Snowflake Statistical Functions (Part 2)

By Daniel Durling (Senior Data Scientist) and Dave Poole (Principal Data Engineer)

Background 

Welcome to Part Two in our series on Statistical Functions in Snowflake. Here we will look at some of the Snowflake statistical functions which generate multiple values that enable you to understand your data better.  

A quick reminder that in Part One we looked at a series of functions which return a single value and how that single value can help you understand your data. Part One is available here. In part three we will look at combining the outputs of these functions using one of our key visualisation tools; AWS QuickSight.  

Snowflake statistical functions (part 2) 

Distributions & Correlations 

We saw in part one how single value summary statistics can help us understand our data. However, in most cases a single value such as the average, median or mode does not provide enough information.  We would be better off looking at some form of distribution of values.  Snowflake provides us with some useful functions in this space: 

distribution function & description table

CUME_DIST 

The CUME_DIST function allows you to calculate the cumulative distribution of the data within a table or within partitions of that table. To put this another way, we are looking at the data within a table / group of entries within a table, ordering them by a given variable, then calculating how much of the whole each group (and all groups before it in the ordering) takes up. We then normalise this to a value between 0 and 1.  This 0 – 1 range represents percentages where 1 is 100%, 0.35 is 35%, etc. 

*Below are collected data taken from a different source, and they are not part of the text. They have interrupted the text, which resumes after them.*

import Literature.MathematicalPhysics.QuantumFieldTheory.Balaban1983to89.B4Thm112BoxHolder
import Literature.MathematicalPhysics.QuantumFieldTheory.Balaban1983to89.B4Thm19BoxNoCollar

/-!
# `Balaban1983to89.B4Thm112BoxNoCollar` — [Balaban1983RegularityDecay] THEOREM p. 573, THE `δG` CLAUSE
# (1.11)–(1.12) (value, derivative and Hölder members) ON NESTED BOXES, WITHOUT THE COLLAR HYPOTHESIS

statement-level skeleton of published theorems with citation tags; proofs where landed; nothing here is a claim about the Yang–Mills mass gap

Cell `lit-balaban` (HOME `run/shared/lean/pub/lit-balaban/`), seat `lit-balaban-r04` (B4 second reader), gen 15; v1.1
(gen 16, docstring-only): the cell framing sentence above added (referee notes ref-4 S-B4-g46-1, ref-2 gen 64 N1);
the scoped budget `set_option maxHeartbeats 800000 in` before `thm112_holder_box_noCollar` is the build-hygiene lane's
one-line repair p329676 (the proof elaborates near 400000 heartbeats; 800000 = the lane's ceiling for a scoped budget)
and is kept.  No declaration, statement or proof is changed by v1.1.

Honest framing.  This module is step (4) of the collar-drop programme (HOME/GAPS.md G-B4-p17-02, r01 ruling
2026-08-22): the three members of the `δG_k(Ω,Ω₀,A) = G_k(Ω,A|Ω) − G_k(Ω₀,A)E` clause (1.11)–(1.12) of the THEOREM
of p. 573 of [Balaban1983RegularityDecay] on every nested pair of boxes `Ω ⊂ Ω₀`, for a (1.7)-regular component
field `A_c` on `Ω₀` with only «e sufficiently small» — and WITHOUT the technical hypothesis «`A_c` constant on the
`K`-collars of `Ω₀` and of `Ω`» carried by `B4Thm112BoxValue.thm112_value_box_uniform`,
`B4Thm112BoxDeriv.thm112_deriv_box_uniform`, `B4Thm112BoxHolder.thm112_holder_box_uniform_unifK`.

The proofs are those three proofs VERBATIM (the resolvent identity `δG = G(Ω₀)·K(χ)·G(Ω)` of `B4Thm112BoxIdentity`,
the annular decomposition of `B4Thm112BoxDeriv`, the chain covariation of `B4Thm112BoxHolder`, the bookkeeping
«(2M)⁻¹(dist + dist + dist) − 3» of p. 579), with the collared members (1.9)/(1.10) replaced by their collar-free
versions `B4Thm110BoxNoCollar.thm110_value_box_noCollar`, `B4Thm110BoxNoCollar.thm110_deriv_box_noCollar`,
`B4Thm19BoxNoCollar.thm19_holder_box_noCollar_all` (which rest on the face-bound Lemma 2.2 of
`B4Lemma22BoxNoCollar` / `B4Lemma22HolderNoCollar`: Neumann gauge + gauge covariance instead of «A′ = 0 on the
face-touching bonds»).  Nothing else changes: constants, moduli and thresholds are the same functions of the members'.

WHAT THIS MODULE PROVES (in full).
* **`thm112_value_box_noCollar`** — the value member: `∃ K` (`16 ≤ K`, `4 ∣ K`) `∃ c₀ > 0` `∀ (c, β)` `∃ e₁ > 0` such
  that for all nested boxes with unit sides multiples of `K`, every (1.7)-regular `A_c` on `Ω₀`, `0 < e ≤ e₁`, every
  `x ∈ Ω`, source `f` supported in `P`, `|f| ≤ φ`:
  `|(G_k(Ω,A|Ω)f)(x)_i − (G_k(Ω₀,A)Ef)(x)_i| ≤ c₀·exp(−(D + D_b + D_f)/(2K))·φ`.
* **`thm112_deriv_box_noCollar`** — the derivative member, same quantifier prefix, for every bond `⟨x,x+ηe_ν⟩ ⊂ Ω`.
* **`thm112_holder_box_noCollar`** — the Hölder member, `K` chosen before `α` (`∃ K ∀ α ∈ [0,1) ∃ c_H`), all pairs
  `x ≠ x′`.

## References
* [Balaban1983RegularityDecay] T. Balaban, *Regularity and decay of lattice Green's functions*, Comm. Math. Phys.
  89 (1983) 571–597 — Theorem p. 573, (1.9)–(1.12); proof pp. 579–581.
-/

namespace Literature.MathematicalPhysics.QuantumFieldTheory.Balaban1983to89.B4Thm112BoxNoCollar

Try the following example based on the SNOWFLAKE_SAMPLE_DATA database. 

SELECT  

    O_CLERK,

    O_ORDERDATE,

    CUME_DIST() OVER (PARTITION BY O_CLERK ORDER BY O_ORDERDATE) AS Cummulative_Frequency

FROM ORDERS

WHERE O_ORDERDATE BETWEEN '1997-01-01' AND '1997-12-31' 

This shows us the cumulative frequency of orders by date for each clerk.  The records will appear as follows: 

0_clerk, 0_orderdate and cummulative_frequency table

Look at the CUMMULATIVE_FREQUENCY column carefully.  Why are there two values the same?  Because the cumulative frequency is ordered by O_ORDERDATE the column represents the cumulative frequency for the day, not just the individual records. 

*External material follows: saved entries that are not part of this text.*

set_option maxHeartbeats 800000 in
/-- **The parameter analysis of Prop. 7.2** (p0037:L17–L37), quantitative: under
`t(r) ≥ r^{ω(1)}`, for every number `j + 1` of steps and every `δ ∈ (0, 1]`, for all large `s` and
all `1 ≤ ν`, `ν² ≤ s` there are ranks `r_1, [r_{j+1}, …, r_2]` (the least admissible ones)
satisfying `IterHyp`, with seed length `2 ν_j r_{j+1} ≤ ν^{2/2^{j+1}} s^δ` (`= n^{1/2^{j+1}} s^δ`)
and coordinate formula size `B_{j+1} + 1 ≤ s^δ`.  Induction on `j` as in print: the new threshold
is `≤ 16 s⁴`, so `r_{j+1} ≤ s^{o(1)}`; `ν_j ≤ √(n_j) + 1`; constants are absorbed by `s ≥ s₀`.
[cite: AndrewsForbes2022, Prop. 7.2 (proof)] -/
theorem exists_params {t : ℕ → ℕ} (hsp : ∀ c : ℕ, ∃ r₀ : ℕ, ∀ r, r₀ ≤ r → r ^ c ≤ t r) :
    ∀ (j : ℕ) (δ : ℝ), 0 < δ → δ ≤ 1 → ∃ s₀ : ℕ, ∀ s : ℕ, s₀ ≤ s → ∀ ν : ℕ, 1 ≤ ν → ν * ν ≤ s →
      ∃ (r₁ : ℕ) (rs : List ℕ), rs.length = j ∧ IterHyp t s ν r₁ rs ∧
        ((2 * (lastSide ν r₁ rs * lastRank r₁ rs) : ℕ) : ℝ) ≤
            (ν : ℝ) ^ ((2 : ℝ) / 2 ^ (j + 1)) * (s : ℝ) ^ δ ∧
        ((iterFBound r₁ rs + 1 : ℕ) : ℝ) ≤ (s : ℝ) ^ δ := by
  have hunb := unbounded_of_superpolynomial hsp
  intro j
  induction j with
  | zero =>
    intro δ hδ hδ1
    -- `r₁ = t⁻¹(2(s+1)ν²) ≤ (4s²)^{δ/4} ≤ 4 s^{δ/2}`
    obtain ⟨X₀, hX₀⟩ := rankFor_le_rpow hsp (η := δ / 4) (by positivity)
    obtain ⟨s₁, hs₁⟩ := exists_le_rpow_of_pos 9 (ε := δ / 2) (by positivity)
    refine ⟨max (max 1 X₀) s₁, fun s hs ν hν hνs => ?_⟩
    have hs1 : 1 ≤ s := le_trans (le_max_left _ _) ((le_max_left _ _).trans hs)
    have hsX : X₀ ≤ s := le_trans (le_max_right _ _) ((le_max_left _ _).trans hs)
    have hss : s₁ ≤ s := (le_max_right _ _).trans hs
    have hs1R : (1 : ℝ) ≤ s := by exact_mod_cast hs1
    have hν1R : (1 : ℝ) ≤ ν := by exact_mod_cast hν
    obtain ⟨X, hX⟩ : ∃ X : ℕ, X = 2 * (s + 1) * (ν * ν) := ⟨_, rfl⟩
    refine ⟨rankFor t X, [], rfl, ?_, ?_, ?_⟩
    · -- `IterHyp` for one step
      change 2 * (s + 1) * (ν * ν) < t (rankFor t X + 1)
      rw [← hX]
      exact lt_rankFor_spec hunb X
    all_goals
      have hXge : X₀ ≤ X := by
        rw [hX]
        calc X₀ ≤ s := hsX
          _ ≤ s * (ν * ν) := Nat.le_mul_of_pos_right s (Nat.mul_pos hν hν)
          _ ≤ 2 * (s + 1) * (ν * ν) := Nat.mul_le_mul_right (ν * ν) (by omega)
      have hXle : (X : ℝ) ≤ 4 * (s : ℝ) ^ (2 : ℝ) := by
        rw [hX, Real.rpow_two]; push_cast
        have : (ν : ℝ) * ν ≤ s := by exact_mod_cast hνs
        nlinarith
      have hr : (rankFor t X : ℝ) ≤ 4 * (s : ℝ) ^ (δ / 2) := by
        refine (hX₀ X hXge).trans ?_
        calc (X : ℝ) ^ (δ / 4) ≤ (4 * (s : ℝ) ^ (2 : ℝ)) ^ (δ / 4) :=
              Real.rpow_le_rpow (Nat.cast_nonneg _) hXle (by positivity)
          _ = (4 : ℝ) ^ (δ / 4) * (s : ℝ) ^ (δ / 2) := by
              rw [Real.mul_rpow (by norm_num) (by positivity), ← Real.rpow_mul (by positivity)]
              ring_nf
          _ ≤ 4 * (s : ℝ) ^ (δ / 2) := by
              refine mul_le_mul_of_nonneg_right ?_ (by positivity)
              calc (4 : ℝ) ^ (δ / 4) ≤ (4 : ℝ) ^ (1 : ℝ) :=
                    Real.rpow_le_rpow_of_exponent_le (by norm_num) (by linarith)
                _ = 4 := Real.rpow_one _
      have h9 : (9 : ℝ) ≤ (s : ℝ) ^ (δ / 2) := hs₁ s hss
      have hsq : (s : ℝ) ^ (δ / 2) * (s : ℝ) ^ (δ / 2) = (s : ℝ) ^ δ := by
        rw [← Real.rpow_add (by positivity)]; ring_nf
      have hB : ((2 * rankFor t X + 1 : ℕ) : ℝ) ≤ (s : ℝ) ^ δ := by
        push_cast
        nlinarith [hr, h9, hsq, Real.rpow_nonneg (Nat.cast_nonneg s) (δ / 2)]
    · -- seed length `2 ν r₁ ≤ ν s^δ`
      change ((2 * (ν * rankFor t X) : ℕ) : ℝ) ≤ (ν : ℝ) ^ ((2 : ℝ) / 2 ^ (0 + 1)) * (s : ℝ) ^ δ
      have he : (ν : ℝ) ^ ((2 : ℝ) / 2 ^ (0 + 1)) = ν := by norm_num
      rw [he]
      push_cast
      have h2r : 2 * (rankFor t X : ℝ) ≤ (s : ℝ) ^ δ := by
        have := hB; push_cast at this; linarith
      nlinarith [h2r, hν1R]
    · change ((2 * rankFor t X + 1 : ℕ) : ℝ) ≤ (s : ℝ) ^ δ
      exact hB
  | succ j ih =>
    intro δ hδ hδ1
    obtain ⟨s₁, hs₁⟩ := ih (δ / 4) (by positivity) (by linarith)
    obtain ⟨X₀, hX₀⟩ := rankFor_le_rpow hsp (η := δ / 16) (by positivity)
    obtain ⟨s₂, hs₂⟩ := exists_le_rpow_of_pos 64 (ε := δ / 4) (by positivity)
    refine ⟨max (max 1 X₀) (max s₁ s₂), fun s hs ν hν hνs => ?_⟩
    have hs1 : 1 ≤ s := le_trans (le_max_left _ _) ((le_max_left _ _).trans hs)
    have hsX : X₀ ≤ s := le_trans (le_max_right _ _) ((le_max_left _ _).trans hs)
    have hss₁ : s₁ ≤ s := le_trans (le_max_left _ _) ((le_max_right _ _).trans hs)
    have hss₂ : s₂ ≤ s := le_trans (le_max_right _ _) ((le_max_right _ _).trans hs)
    have hs1R : (1 : ℝ) ≤ s := by exact_mod_cast hs1
    have hν1R : (1 : ℝ) ≤ ν := by exact_mod_cast hν
    have hνsR : (ν : ℝ) ≤ s := by
      have h1 : ν ≤ ν * ν := Nat.le_mul_self ν
      exact_mod_cast h1.trans hνs
    obtain ⟨r₁, rs, hlen, hhyp, hL, hB⟩ := hs₁ s hss₁ ν hν hνs
    -- the data of the previous generator
    obtain ⟨a, ha⟩ : ∃ a : ℕ, a = lastSide ν r₁ rs := ⟨_, rfl⟩
    obtain ⟨ρ, hρ⟩ : ∃ ρ : ℕ, ρ = lastRank r₁ rs := ⟨_, rfl⟩
    obtain ⟨B, hBdef⟩ : ∃ B : ℕ, B = iterFBound r₁ rs := ⟨_, rfl⟩
    obtain ⟨ν', hν'⟩ : ∃ ν' : ℕ, ν' = ceilSqrt (a * ρ + ρ * a) := ⟨_, rfl⟩
    obtain ⟨X, hX⟩ : ∃ X : ℕ, X = 2 * (s + (s + 1) * B + 1) * (ν' * ν') := ⟨_, rfl⟩
    have hside : ∀ r, lastSide ν r₁ (r :: rs) = ν' := fun r => by
      rw [hν', ha, hρ]; rfl
    refine ⟨r₁, rankFor t X :: rs, by rw [List.length_cons, hlen], ⟨hhyp, ?_⟩, ?_, ?_⟩
    · rw [hside, ← hBdef, ← hX]
      exact lt_rankFor_spec hunb X
    all_goals
      rw [← ha, ← hρ] at hL
      rw [← hBdef] at hB
      -- real-number bookkeeping
      have hL0 : (0 : ℝ) ≤ ((2 * (a * ρ) : ℕ) : ℝ) := Nat.cast_nonneg _
      have hpow1 : (1 : ℝ) ≤ (ν : ℝ) ^ ((2 : ℝ) / 2 ^ (j + 1)) :=
        Real.one_le_rpow hν1R (by positivity)
      have hspos : ∀ e : ℝ, (0 : ℝ) < (s : ℝ) ^ e := fun e => Real.rpow_pos_of_pos (by positivity) e
      have hsδ1 : (1 : ℝ) ≤ (s : ℝ) ^ (δ / 4) := Real.one_le_rpow hs1R (by positivity)
      -- `ν' ≤ √L + 1 ≤ 2 ν^{1/2^{j+1}} s^{δ/8}`
      have hsqrtL : Real.sqrt ((2 * (a * ρ) : ℕ) : ℝ) ≤
          (ν : ℝ) ^ ((2 : ℝ) / 2 ^ (j + 2)) * (s : ℝ) ^ (δ / 8) := by
        rw [Real.sqrt_eq_rpow]
        calc (((2 * (a * ρ) : ℕ) : ℝ)) ^ ((1 : ℝ) / 2)
            ≤ ((ν : ℝ) ^ ((2 : ℝ) / 2 ^ (j + 1)) * (s : ℝ) ^ (δ / 4)) ^ ((1 : ℝ) / 2) :=
              Real.rpow_le_rpow hL0 hL (by norm_num)
          _ = (ν : ℝ) ^ ((2 : ℝ) / 2 ^ (j + 2)) * (s : ℝ) ^ (δ / 8) := by
              rw [Real.mul_rpow (by positivity) (by positivity), ← Real.rpow_mul (by positivity),
                ← Real.rpow_mul (by positivity)]
              congr 1 <;> ring_nf
      have hν'R : (ν' : ℝ) ≤ Real.sqrt ((2 * (a * ρ) : ℕ) : ℝ) + 1 := by
        rw [hν']
        have : ((a * ρ + ρ * a : ℕ) : ℝ) = ((2 * (a * ρ) : ℕ) : ℝ) := by push_cast; ring
        rw [← this]
        exact ceilSqrt_le_sqrt_add_one _
      have hpow2 : (1 : ℝ) ≤ (ν : ℝ) ^ ((2 : ℝ) / 2 ^ (j + 2)) * (s : ℝ) ^ (δ / 8) :=
        one_le_mul_of_one_le_of_one_le (Real.one_le_rpow hν1R (by positivity))
          (Real.one_le_rpow hs1R (by positivity))
      have hν'le : (ν' : ℝ) ≤ 2 * ((ν : ℝ) ^ ((2 : ℝ) / 2 ^ (j + 2)) * (s : ℝ) ^ (δ / 8)) := by
        linarith
      -- the new threshold is `≤ 16 s⁴`
      have hLs : ((2 * (a * ρ) : ℕ) : ℝ) ≤ (s : ℝ) * s := by
        refine hL.trans ?_
        have h1 : (ν : ℝ) ^ ((2 : ℝ) / 2 ^ (j + 1)) ≤ (ν : ℝ) ^ (1 : ℝ) := by
          refine Real.rpow_le_rpow_of_exponent_le hν1R ?_
          rw [div_le_one (by positivity)]
          calc (2 : ℝ) = 2 ^ (0 + 1) := by norm_num
            _ ≤ 2 ^ (j + 1) := pow_le_pow_right₀ (by norm_num) (by omega)
        have h2 : (s : ℝ) ^ (δ / 4) ≤ (s : ℝ) ^ (1 : ℝ) :=
          Real.rpow_le_rpow_of_exponent_le hs1R (by linarith)
        rw [Real.rpow_one] at h1 h2
        exact mul_le_mul (h1.trans hνsR) h2 (by positivity) (by positivity)
      have hν'sq : (ν' : ℝ) * ν' ≤ 2 * (s : ℝ) * s + 2 := by
        have h1 : (ν' : ℝ) * ν' ≤ (Real.sqrt ((2 * (a * ρ) : ℕ) : ℝ) + 1) ^ 2 := by
          rw [sq]; exact mul_le_mul hν'R hν'R (Nat.cast_nonneg _) ((Nat.cast_nonneg _).trans hν'R)
        have h2 := Real.sq_sqrt hL0
        nlinarith [Real.sqrt_nonneg (((2 * (a * ρ) : ℕ) : ℝ)), h1, h2, hLs,
          sq_nonneg (Real.sqrt (((2 * (a * ρ) : ℕ) : ℝ)) - 1)]
      have hBs : ((B + 1 : ℕ) : ℝ) ≤ s := by
        refine hB.trans ?_
        calc (s : ℝ) ^ (δ / 4) ≤ (s : ℝ) ^ (1 : ℝ) :=
              Real.rpow_le_rpow_of_exponent_le hs1R (by linarith)
          _ = s := Real.rpow_one _
      have hXle : (X : ℝ) ≤ ((16 * s ^ 4 : ℕ) : ℝ) := by
        rw [hX]; push_cast
        have hB1 : ((B : ℝ) + 1) ≤ s := by exact_mod_cast hBs
        have hν'0 : (0 : ℝ) ≤ (ν' : ℝ) * ν' := by positivity
        have hs0 : (0 : ℝ) ≤ s := by positivity
        have e1 : (s : ℝ) + 1 ≤ 2 * s := by linarith
        have hss1 : (1 : ℝ) ≤ (s : ℝ) * s := one_le_mul_of_one_le_of_one_le hs1R hs1R
        have e2 : 2 * (s : ℝ) * s + 2 ≤ 4 * (s * s) := by linarith
        calc (2 : ℝ) * (s + (s + 1) * B + 1) * (ν' * ν') = 2 * ((s + 1) * (B + 1)) * (ν' * ν') := by ring
          _ ≤ 2 * ((s + 1) * s) * (2 * s * s + 2) := by
              refine mul_le_mul (mul_le_mul_of_nonneg_left
                (mul_le_mul_of_nonneg_left hB1 (by positivity)) (by norm_num)) hν'sq hν'0 (by positivity)
          _ ≤ 2 * ((2 * s) * s) * (4 * (s * s)) :=
              mul_le_mul (mul_le_mul_of_nonneg_left (mul_le_mul_of_nonneg_right e1 hs0) (by norm_num))
                e2 (by positivity) (by positivity)
          _ = 16 * (s : ℝ) ^ 4 := by ring
      -- hence `r ≤ 16 s^{δ/4}`
      have hr : (rankFor t X : ℝ) ≤ 16 * (s : ℝ) ^ (δ / 4) := by
        have hX16 : X ≤ 16 * s ^ 4 := by exact_mod_cast hXle
        have hmono : rankFor t X ≤ rankFor t (16 * s ^ 4) := rankFor_mono hunb hX16
        have hge : X₀ ≤ 16 * s ^ 4 :=
          hsX.trans ((Nat.le_self_pow (by norm_num) s).trans (Nat.le_mul_of_pos_left _ (by norm_num)))
        calc (rankFor t X : ℝ) ≤ rankFor t (16 * s ^ 4) := by exact_mod_cast hmono
          _ ≤ ((16 * s ^ 4 : ℕ) : ℝ) ^ (δ / 16) := hX₀ _ hge
          _ = (16 : ℝ) ^ (δ / 16) * (s : ℝ) ^ (δ / 4) := by
              push_cast
              rw [Real.mul_rpow (by norm_num) (by positivity), ← Real.rpow_natCast_mul (by positivity),
                show ((4 : ℕ) : ℝ) * (δ / 16) = δ / 4 by push_cast; ring]
          _ ≤ 16 * (s : ℝ) ^ (δ / 4) := by
              refine mul_le_mul_of_nonneg_right ?_ (by positivity)
              calc (16 : ℝ) ^ (δ / 16) ≤ (16 : ℝ) ^ (1 : ℝ) :=
                    Real.rpow_le_rpow_of_exponent_le (by norm_num) (by linarith)
                _ = 16 := Real.rpow_one _
      have h64 : (64 : ℝ) ≤ (s : ℝ) ^ (δ / 4) := hs₂ s hss₂
      have hr0 : (0 : ℝ) ≤ rankFor t X := Nat.cast_nonneg _
    · -- seed length: `2 ν' r ≤ 2 · 2ν^{e/2}s^{δ/8} · 16 s^{δ/4} ≤ ν^{e/2} s^δ`
      rw [hside]
      change ((2 * (ν' * rankFor t X) : ℕ) : ℝ) ≤ (ν : ℝ) ^ ((2 : ℝ) / 2 ^ (j + 1 + 1)) * (s : ℝ) ^ δ
      push_cast
      have hprod : (s : ℝ) ^ (δ / 8) * (s : ℝ) ^ (δ / 4) * (s : ℝ) ^ (δ / 4) ≤ (s : ℝ) ^ δ := by
        rw [← Real.rpow_add (by positivity), ← Real.rpow_add (by positivity)]
        exact Real.rpow_le_rpow_of_exponent_le hs1R (by linarith)
      have hνe0 : (0 : ℝ) ≤ (ν : ℝ) ^ ((2 : ℝ) / 2 ^ (j + 2)) := by positivity
      calc (2 : ℝ) * ((ν' : ℝ) * rankFor t X)
          ≤ 2 * ((2 * ((ν : ℝ) ^ ((2 : ℝ) / 2 ^ (j + 2)) * (s : ℝ) ^ (δ / 8))) *
              (16 * (s : ℝ) ^ (δ / 4))) := by
            refine mul_le_mul_of_nonneg_left (mul_le_mul hν'le hr hr0 (by positivity)) (by norm_num)
        _ = (ν : ℝ) ^ ((2 : ℝ) / 2 ^ (j + 2)) * (64 * ((s : ℝ) ^ (δ / 8) * (s : ℝ) ^ (δ / 4))) := by ring
        _ ≤ (ν : ℝ) ^ ((2 : ℝ) / 2 ^ (j + 2)) *
              ((s : ℝ) ^ (δ / 8) * (s : ℝ) ^ (δ / 4) * (s : ℝ) ^ (δ / 4)) := by
            refine mul_le_mul_of_nonneg_left ?_ hνe0
            have hAB : (0 : ℝ) ≤ (s : ℝ) ^ (δ / 8) * (s : ℝ) ^ (δ / 4) :=
              le_of_lt (mul_pos (hspos _) (hspos _))
            calc (64 : ℝ) * ((s : ℝ) ^ (δ / 8) * (s : ℝ) ^ (δ / 4))
                = ((s : ℝ) ^ (δ / 8) * (s : ℝ) ^ (δ / 4)) * 64 := by ring
              _ ≤ ((s : ℝ) ^ (δ / 8) * (s : ℝ) ^ (δ / 4)) * (s : ℝ) ^ (δ / 4) :=
                mul_le_mul_of_nonneg_left h64 hAB
        _ ≤ (ν : ℝ) ^ ((2 : ℝ) / 2 ^ (j + 1 + 1)) * (s : ℝ) ^ δ :=
            mul_le_mul_of_nonneg_left hprod hνe0
    · -- formula size: `(B + 1)(2r + 1) ≤ s^{δ/4} · 33 s^{δ/4} ≤ s^δ`
      rw [iterFBound_cons_succ, ← hBdef]
      push_cast
      have hB' : ((B : ℝ) + 1) ≤ (s : ℝ) ^ (δ / 4) := by exact_mod_cast hB
      have hprod : (s : ℝ) ^ (δ / 4) * (s : ℝ) ^ (δ / 4) * (s : ℝ) ^ (δ / 4) ≤ (s : ℝ) ^ δ := by
        rw [← Real.rpow_add (by positivity), ← Real.rpow_add (by positivity)]
        exact Real.rpow_le_rpow_of_exponent_le hs1R (by linarith)
      calc ((B : ℝ) + 1) * (2 * (rankFor t X : ℝ) + 1)
          ≤ (s : ℝ) ^ (δ / 4) * (33 * (s : ℝ) ^ (δ / 4)) := by
            refine mul_le_mul hB' ?_ (by positivity) (by positivity)
            nlinarith [hr, hsδ1]
        _ ≤ (s : ℝ) ^ (δ / 4) * (s : ℝ) ^ (δ / 4) * (s : ℝ) ^ (δ / 4) := by
            have h33 : (33 : ℝ) ≤ (s : ℝ) ^ (δ / 4) := by linarith
            have hA : (0 : ℝ) ≤ (s : ℝ) ^ (δ / 4) := le_of_lt (hspos _)
            calc (s : ℝ) ^ (δ / 4) * (33 * (s : ℝ) ^ (δ / 4))
                = (s : ℝ) ^ (δ / 4) * (s : ℝ) ^ (δ / 4) * 33 := by ring
              _ ≤ (s : ℝ) ^ (δ / 4) * (s : ℝ) ^ (δ / 4) * (s : ℝ) ^ (δ / 4) :=
                mul_le_mul_of_nonneg_left h33 (mul_nonneg hA hA)
        _ ≤ (s : ℝ) ^ δ := hprod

There are 261 records for Clerk#000000968 

  • Each record is approximately 0.38%  (1 / 261) 
  • 2 orders occur on 1st January 1997 so 2 x 0.38% = 0.76% 

This can be a confusing representation so we can aggregate these results giving a less confusing answer: 

WITH daily_sales(O_Clerk, Order_Date, Cummulative_Frequency) 

AS ( 

  SELECT  

    O_CLERK,  

    O_ORDERDATE, 

    CUME_DIST() OVER (PARTITION BY O_CLERK ORDER BY O_ORDERDATE) AS Cummulative_Frequency 

  FROM ORDERS“> 

  WHERE O_ORDERDATE BETWEEN '1997-01-01' AND '1997-12-31' 

) 

SELECT  

    O_Clerk,  

    Order_Date,  

    MAX(Cummulative_Frequency), 

    COUNT(*) AS Daily_Orders 

FROM daily_sales 

GROUP BY O_Clerk, Order_Date 

ORDER BY O_Clerk, Order_Date;  

This gives less confusing results: 

o_clerk, o_orderdate, cummulative_frequency and daily_orders table

The CUME_DIST function is useful because its output allows us to describe the probability of random variables within our data. These distributions can then be compared group to group, allowing us to see the separation / overlap of our variables.  

As a practical example imagine that you want to run an email campaign.  You want to know if your customer segmentation model was successful.  You have two groups of email addresses 

  • Control group selected at random 
  • Test group chosen using your segmentation model 

The chart below is an example showing the cumulative distribution of responses for your two groups. Here we have: 

X axis = Percentage of each customer group contacted 

Y axis = Percentage of responses coming from the percentage of the customers contacted 

The straight blue line represents the responses from your control group.  If your control group is a truly random selection then the response rate will be constant.  When looking back on your campaign results any two random samples from your control group should produce the same response rate. 

The curved red line represents the response rate if our customers were ranked by our scoring model. 

You can see that the scoring model is successful as the campaign returns 70% responses from 30% of customers. 

Cumulative distribution used to illustrate results of a customer targeting strategy Cumulative distribution used to illustrate results of a customer targeting strategy Cumulative distribution used to illustrate results of a customer targeting strategy

Percentile vs percentage 

Next, we look at a two percentile calculation functions. Remember that a percentile is not a percentage. A percentile is used to return to us a ranked value, whereas a percentage allows us to compare different quantities of different things in a consistent way. A percentage gives us information on ratios and proportions. A percentile tells us where a given value is in relation to all the other values within the dataset. 

If you get 80% on a test of 100 questions, we know you got 80 questions correct. However, we do not know anything about how well you did in comparison to others. If your score is the 80th percentile, we know that 80% of the scores of people who took the test are equal to or below your score.  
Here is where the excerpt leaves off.